Accuracy: 0.8669871794871795


## Naive Bayes Classifier

In [19]:
def naive_bayes_evaluate_loop(train_df, test_df):
    count_vec = CountVectorizer(tokenizer=word_tokenize, token_pattern=None)
    count_vec.fit(train_df.text)
    dependent_train = count_vec.transform(train_df.text)
    model = naive_bayes.MultinomialNB()
    model.fit(dependent_train, train_df.labels)
    dependent_test = count_vec.transform(test_df.text)
    predictions = model.predict(dependent_test)
    return metrics.accuracy_score(test_df.labels, predictions)

In [20]:
for fold_ in range(5):
    train_df = df[df.kfold != fold_].reset_index(drop=True)
    test_df = df[df.kfold == fold_].reset_index(drop=True)
    print(f"Fold value: {fold_}")
    print(f"Accuracy: {naive_bayes_evaluate_loop(train_df, test_df)}")

Fold value: 0
Accuracy: 0.8441003737319808
Fold value: 1
Accuracy: 0.8227442605445809
Fold value: 2
Accuracy: 0.8296849973304858
Fold value: 3
Accuracy: 0.8269230769230769
Fold value: 4
Accuracy: 0.8183760683760684


## Tfidf Vectorizer

In [21]:
# tfv = TfidfVectorizer(tokenizer=word_tokenize, token_pattern=None)
# tfv.fit(df.text)
# corpus_transformed = tfv.transform(corpus)

In [22]:
def tf_idf_evaluate_loop(train_df, test_df):
    count_vec = TfidfVectorizer(tokenizer=word_tokenize, token_pattern=None)
    count_vec.fit(train_df.text)
    dependent_train = count_vec.transform(train_df.text)
    model = linear_model.LogisticRegression()
    model.fit(dependent_train, train_df.labels)
    dependent_test = count_vec.transform(test_df.text)
    predictions = model.predict(dependent_test)
    return metrics.accuracy_score(test_df.labels, predictions)

In [23]:
for fold_ in range(5):
    train_df = df[df.kfold != fold_].reset_index(drop=True)
    test_df = df[df.kfold == fold_].reset_index(drop=True)
    print(f"Fold value: {fold_}")
    print(f"Accuracy: {tf_idf_evaluate_loop(train_df, test_df)}")

Fold value: 0


STOP: TOTAL NO. of ITERATIONS REACHED LIMIT.

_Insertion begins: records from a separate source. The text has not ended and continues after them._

/-! ### The mesonic part of the main term: the sharp comparison and the plaquette comparison -/

/-- **The mesonic part of the main term is at most `N² e^{βc} S_β(F(σσ)_e)`** (`x` even, `e ∋ x`, `F` in the
cone, `β ≥ 0`): at every `SU(N)` gauge field `Re(s∫ F(∑_k k a_k(σσ)_e^k) e^{A_{∖e}}) ≤ N² Re(s∫ F(σσ)_e B̃_e e^{A_{∖e}})`
(`n a_n ≤ N² a_{n-1}`), a meson insertion on `e` kills the baryon hops (`(σσ)_e F^{SU}_e = (σσ)_e B̃_e`), so the
right side is `N² Re(s ∫dg ∫ F(σσ)_e e^{A(V[e←g])})`, and `e^{-βS_W(V[e←1])} ≤ e^{βc} e^{-βS_W(V[e←g])}`. [cite: SalmhoferSeiler1991, (3.44)–(3.46) with (2.16)–(2.23), (4.31)] [cite: SeilerLNP1982, Ch. 2] -/
theorem re_mesonMain_SU_le (hL : Even L) (hN : 0 < N) {β : ℝ} (hβ : 0 ≤ β) (e : Edge ν L)
    {F : FermiAlg (TorusSite ν L) N} (hF : IsChiralPositive (evens ν L) F) :
    (∫ V, plaqSU N ν L β (Function.update V e 1) * (chiralSign (N := N) (evens ν L) * berezin ℂ _ (F *
        (∑ k ∈ Finset.range (N + 1), ((k : ℂ) * ComplexSpin.uNBondCoeff N k) •
          spinPair (torusLinks ν L e).1 (torusLinks ν L e).2 ^ k) *
        grassmannExp (actionOn (Finset.univ.erase e) (torusLinks ν L) (apSigns ν L) (fun b => OneLink.inclSU N (V b))))).re
        ∂(gaugeMeasureSU N (Edge ν L))) ≤
      (N : ℝ) ^ 2 * Real.exp (β * linkOsc ν N) *
        suSB N ν L β (F * spinPair (torusLinks ν L e).1 (torusLinks ν L e).2) := by
  haveI : IsProbabilityMeasure (gaugeMeasureSU N (Edge ν L)) := by unfold gaugeMeasureSU; infer_instance
  have hFT : IsChiralPositive (evens ν L) (F * spinPair (torusLinks ν L e).1 (torusLinks ν L e).2) := by
    have h := hF.mul (isChiralPositive_spinPair_pow' (N := N) (evens ν L) (torusLinks ν L e).1 (torusLinks ν L e).2 1)
    rwa [pow_one] at h
  -- the product-space integrands
  have hBc : Integrable (fun p : GaugeConfig ν L (OneLink.SUN N) × OneLink.SUN N =>
      berezin ℂ _ (F * spinPair (torusLinks ν L e).1 (torusLinks ν L e).2 * fWSU (Function.update p.1 e p.2)))
      ((gaugeMeasureSU N (Edge ν L)).prod (haarProbability (OneLink.SUN N))) :=
    integrable_of_continuous_prod_SU (continuous_berezin_upd_SU hL e _)
  have hrc : Continuous fun p : GaugeConfig ν L (OneLink.SUN N) × OneLink.SUN N =>
      (chiralSign (N := N) (evens ν L) *
        berezin ℂ _ (F * spinPair (torusLinks ν L e).1 (torusLinks ν L e).2 * fWSU (Function.update p.1 e p.2))).re :=
    Complex.continuous_re.comp (continuous_const.mul (continuous_berezin_upd_SU hL e _))
  have hR1 : Integrable (fun p : GaugeConfig ν L (OneLink.SUN N) × OneLink.SUN N =>
      plaqSU N ν L β (Function.update p.1 e 1) * (chiralSign (N := N) (evens ν L) *
        berezin ℂ _ (F * spinPair (torusLinks ν L e).1 (torusLinks ν L e).2 * fWSU (Function.update p.1 e p.2))).re)
      ((gaugeMeasureSU N (Edge ν L)).prod (haarProbability (OneLink.SUN N))) :=
    integrable_of_continuous_prod_SU ((continuous_plaqSU_upd_one β e).mul hrc)
  have hRg : Integrable (fun p : GaugeConfig ν L (OneLink.SUN N) × OneLink.SUN N =>
      plaqSU N ν L β (Function.update p.1 e p.2) * (chiralSign (N := N) (evens ν L) *
        berezin ℂ _ (F * spinPair (torusLinks ν L e).1 (torusLinks ν L e).2 * fWSU (Function.update p.1 e p.2))).re)
      ((gaugeMeasureSU N (Edge ν L)).prod (haarProbability (OneLink.SUN N))) :=
    integrable_of_continuous_prod_SU ((continuous_plaqSU_upd β e).mul hrc)
  have hp1 : Continuous fun V : GaugeConfig ν L (OneLink.SUN N) => plaqSU N ν L β (Function.update V e 1) :=
    (continuous_plaqSU β).comp (continuous_id.update e continuous_const)
  have hL1 : Integrable (fun V : GaugeConfig ν L (OneLink.SUN N) => plaqSU N ν L β (Function.update V e 1) *
      (chiralSign (N := N) (evens ν L) * berezin ℂ _ (F *
        (∑ k ∈ Finset.range (N + 1), ((k : ℂ) * ComplexSpin.uNBondCoeff N k) •
          spinPair (torusLinks ν L e).1 (torusLinks ν L e).2 ^ k) *
        grassmannExp (actionOn (Finset.univ.erase e) (torusLinks ν L) (apSigns ν L) (fun b => OneLink.inclSU N (V b))))).re)
      (gaugeMeasureSU N (Edge ν L)) :=
    integrable_of_continuous_SU (hp1.mul (Complex.continuous_re.comp (continuous_const.mul (continuous_berezin_erase_SU e _))))
  -- Step 1: pointwise in `V`, the sharp comparison and the one-link integral backwards
  have hstep1 : ∀ᵐ V ∂(gaugeMeasureSU N (Edge ν L)), plaqSU N ν L β (Function.update V e 1) *
      (chiralSign (N := N) (evens ν L) * berezin ℂ _ (F *
        (∑ k ∈ Finset.range (N + 1), ((k : ℂ) * ComplexSpin.uNBondCoeff N k) •
          spinPair (torusLinks ν L e).1 (torusLinks ν L e).2 ^ k) *
        grassmannExp (actionOn (Finset.univ.erase e) (torusLinks ν L) (apSigns ν L) (fun b => OneLink.inclSU N (V b))))).re ≤
      (N : ℝ) ^ 2 * ∫ g, plaqSU N ν L β (Function.update V e 1) * (chiralSign (N := N) (evens ν L) *
        berezin ℂ _ (F * spinPair (torusLinks ν L e).1 (torusLinks ν L e).2 * fWSU (Function.update V e g))).re
        ∂(haarProbability (OneLink.SUN N)) := by
    filter_upwards [hBc.prod_right_ae] with V hV
    have hkey := re_mesonInsertion_le_sharp (Finset.univ.erase e) (torusLinks ν L) (fst_mem_evens_iff hL) conj_apSigns
      (fun b => OneLink.inclSU N (V b)) hN hF (torusLinks ν L e).1 (torusLinks ν L e).2
    have hback : berezin ℂ _ (F * spinPair (torusLinks ν L e).1 (torusLinks ν L e).2 *
          bondFactor (torusLinks ν L e).1 (torusLinks ν L e).2 *
        grassmannExp (actionOn (Finset.univ.erase e) (torusLinks ν L) (apSigns ν L) (fun b => OneLink.inclSU N (V b)))) =
        ∫ g, berezin ℂ _ (F * spinPair (torusLinks ν L e).1 (torusLinks ν L e).2 * fWSU (Function.update V e g))
          ∂(haarProbability (OneLink.SUN N)) := by
      rw [integral_berezin_fWSU_update hL hN e _ V, mul_assoc F (spinPair _ _) (bondFactorSU _ _ _), spinPair_mul_bondFactorSU,
        ← mul_assoc]
    rw [hback, ← integral_const_mul, ← RCLike.re_eq_complex_re, ← integral_re (hV.const_mul _)] at hkey
    have hp0 : 0 ≤ plaqSU N ν L β (Function.update V e 1) := (plaqSU_pos β _).le
    calc plaqSU N ν L β (Function.update V e 1) * _
        ≤ plaqSU N ν L β (Function.update V e 1) * ((N : ℝ) ^ 2 * ∫ g, RCLike.re (chiralSign (N := N) (evens ν L) *
            berezin ℂ _ (F * spinPair (torusLinks ν L e).1 (torusLinks ν L e).2 * fWSU (Function.update V e g)))
            ∂(haarProbability (OneLink.SUN N))) := mul_le_mul_of_nonneg_left hkey hp0
      _ = _ := by
          rw [← integral_const_mul, ← integral_const_mul, ← integral_const_mul]
          refine integral_congr_ae (ae_of_all _ fun g => ?_)
          dsimp only
          rw [RCLike.re_eq_complex_re]
          ring
  -- Step 2: integrate, swap to the product, compare the plaquette weights
  have hI2 : Integrable (fun V : GaugeConfig ν L (OneLink.SUN N) => (N : ℝ) ^ 2 * ∫ g, plaqSU N ν L β (Function.update V e 1) *
      (chiralSign (N := N) (evens ν L) * berezin ℂ _ (F * spinPair (torusLinks ν L e).1 (torusLinks ν L e).2 *
        fWSU (Function.update V e g))).re ∂(haarProbability (OneLink.SUN N))) (gaugeMeasureSU N (Edge ν L)) :=
    hR1.integral_prod_left.const_mul _
  have hcmp : ∫ p, plaqSU N ν L β (Function.update p.1 e 1) * (chiralSign (N := N) (evens ν L) *
        berezin ℂ _ (F * spinPair (torusLinks ν L e).1 (torusLinks ν L e).2 * fWSU (Function.update p.1 e p.2))).re
        ∂((gaugeMeasureSU N (Edge ν L)).prod (haarProbability (OneLink.SUN N))) ≤
      Real.exp (β * linkOsc ν N) * suSB N ν L β (F * spinPair (torusLinks ν L e).1 (torusLinks ν L e).2) := by
    rw [suSB_eq_integral_prod hL β e, ← integral_const_mul]
    refine integral_mono hR1 (hRg.const_mul _) fun p => ?_
    dsimp only
    rw [← mul_assoc]
    exact mul_le_mul_of_nonneg_right (plaqSU_update_le hβ p.1 e 1 p.2) (chiralSign_mul_berezin_fWSU hL hFT _).1
  calc _ ≤ ∫ V, (N : ℝ) ^ 2 * ∫ g, plaqSU N ν L β (Function.update V e 1) * (chiralSign (N := N) (evens ν L) *
          berezin ℂ _ (F * spinPair (torusLinks ν L e).1 (torusLinks ν L e).2 * fWSU (Function.update V e g))).re
          ∂(haarProbability (OneLink.SUN N)) ∂(gaugeMeasureSU N (Edge ν L)) := integral_mono_ae hL1 hI2 hstep1
    _ = (N : ℝ) ^ 2 * ∫ p, plaqSU N ν L β (Function.update p.1 e 1) * (chiralSign (N := N) (evens ν L) *
          berezin ℂ _ (F * spinPair (torusLinks ν L e).1 (torusLinks ν L e).2 * fWSU (Function.update p.1 e p.2))).re
          ∂((gaugeMeasureSU N (Edge ν L)).prod (haarProbability (OneLink.SUN N))) := by
        rw [integral_const_mul, integral_prod _ hR1]
    _ ≤ (N : ℝ) ^ 2 * (Real.exp (β * linkOsc ν N) * suSB N ν L β (F * spinPair (torusLinks ν L e).1 (torusLinks ν L e).2)) :=
        mul_le_mul_of_nonneg_left hcmp (sq_nonneg _)
    _ = _ := by ring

Increase the number of iterations (max_iter) or scale the data as shown in:
    https://scikit-learn.org/stable/modules/preprocessing.html
Please also refer to the documentation for alternative solver options:
    https://scikit-learn.org/stable/modules/linear_model.html#logistic-regression
  n_iter_i = _check_optimize_result(


Accuracy: 0.8478376935397758
Fold value: 1


STOP: TOTAL NO. of ITERATIONS REACHED LIMIT.

Increase the number of iterations (max_iter) or scale the data as shown in:
    https://scikit-learn.org/stable/modules/preprocessing.html
Please also refer to the documentation for alternative solver options:
    https://scikit-learn.org/stable/modules/linear_model.html#logistic-regression
  n_iter_i = _check_optimize_result(


Accuracy: 0.8344901227976508
Fold value: 2
Accuracy: 0.8489054991991457
Fold value: 3
Accuracy: 0.8290598290598291
Fold value: 4


STOP: TOTAL NO. of ITERATIONS REACHED LIMIT.

Increase the number of iterations (max_iter) or scale the data as shown in:
    https://scikit-learn.org/stable/modules/preprocessing.html
Please also refer to the documentation for alternative solver options:
    https://scikit-learn.org/stable/modules/linear_model.html#logistic-regression
  n_iter_i = _check_optimize_result(


Accuracy: 0.8253205128205128


## Results

I am genuinely surprised by the following:

1. A simple linear regression on this text classification class get's close to 87-89% accuracy
2. The state of art model claims to have got 92% accuracy based on training only on validation dataset, like we have done in sklearn it seems.

![image](https://user-images.githubusercontent.com/24592806/171474436-2e9a25d5-5e62-41a0-b249-e65a2df57585.png)

[Source](https://github.com/adamshamsudeen/Vaaku2Vec/blob/master/train_classifier.ipynb)

3. We haven't done any complex fine tuning or even label_encoding at the moment. Based on improving with some more tweaks, I suspect we maybe able to improve the score even further.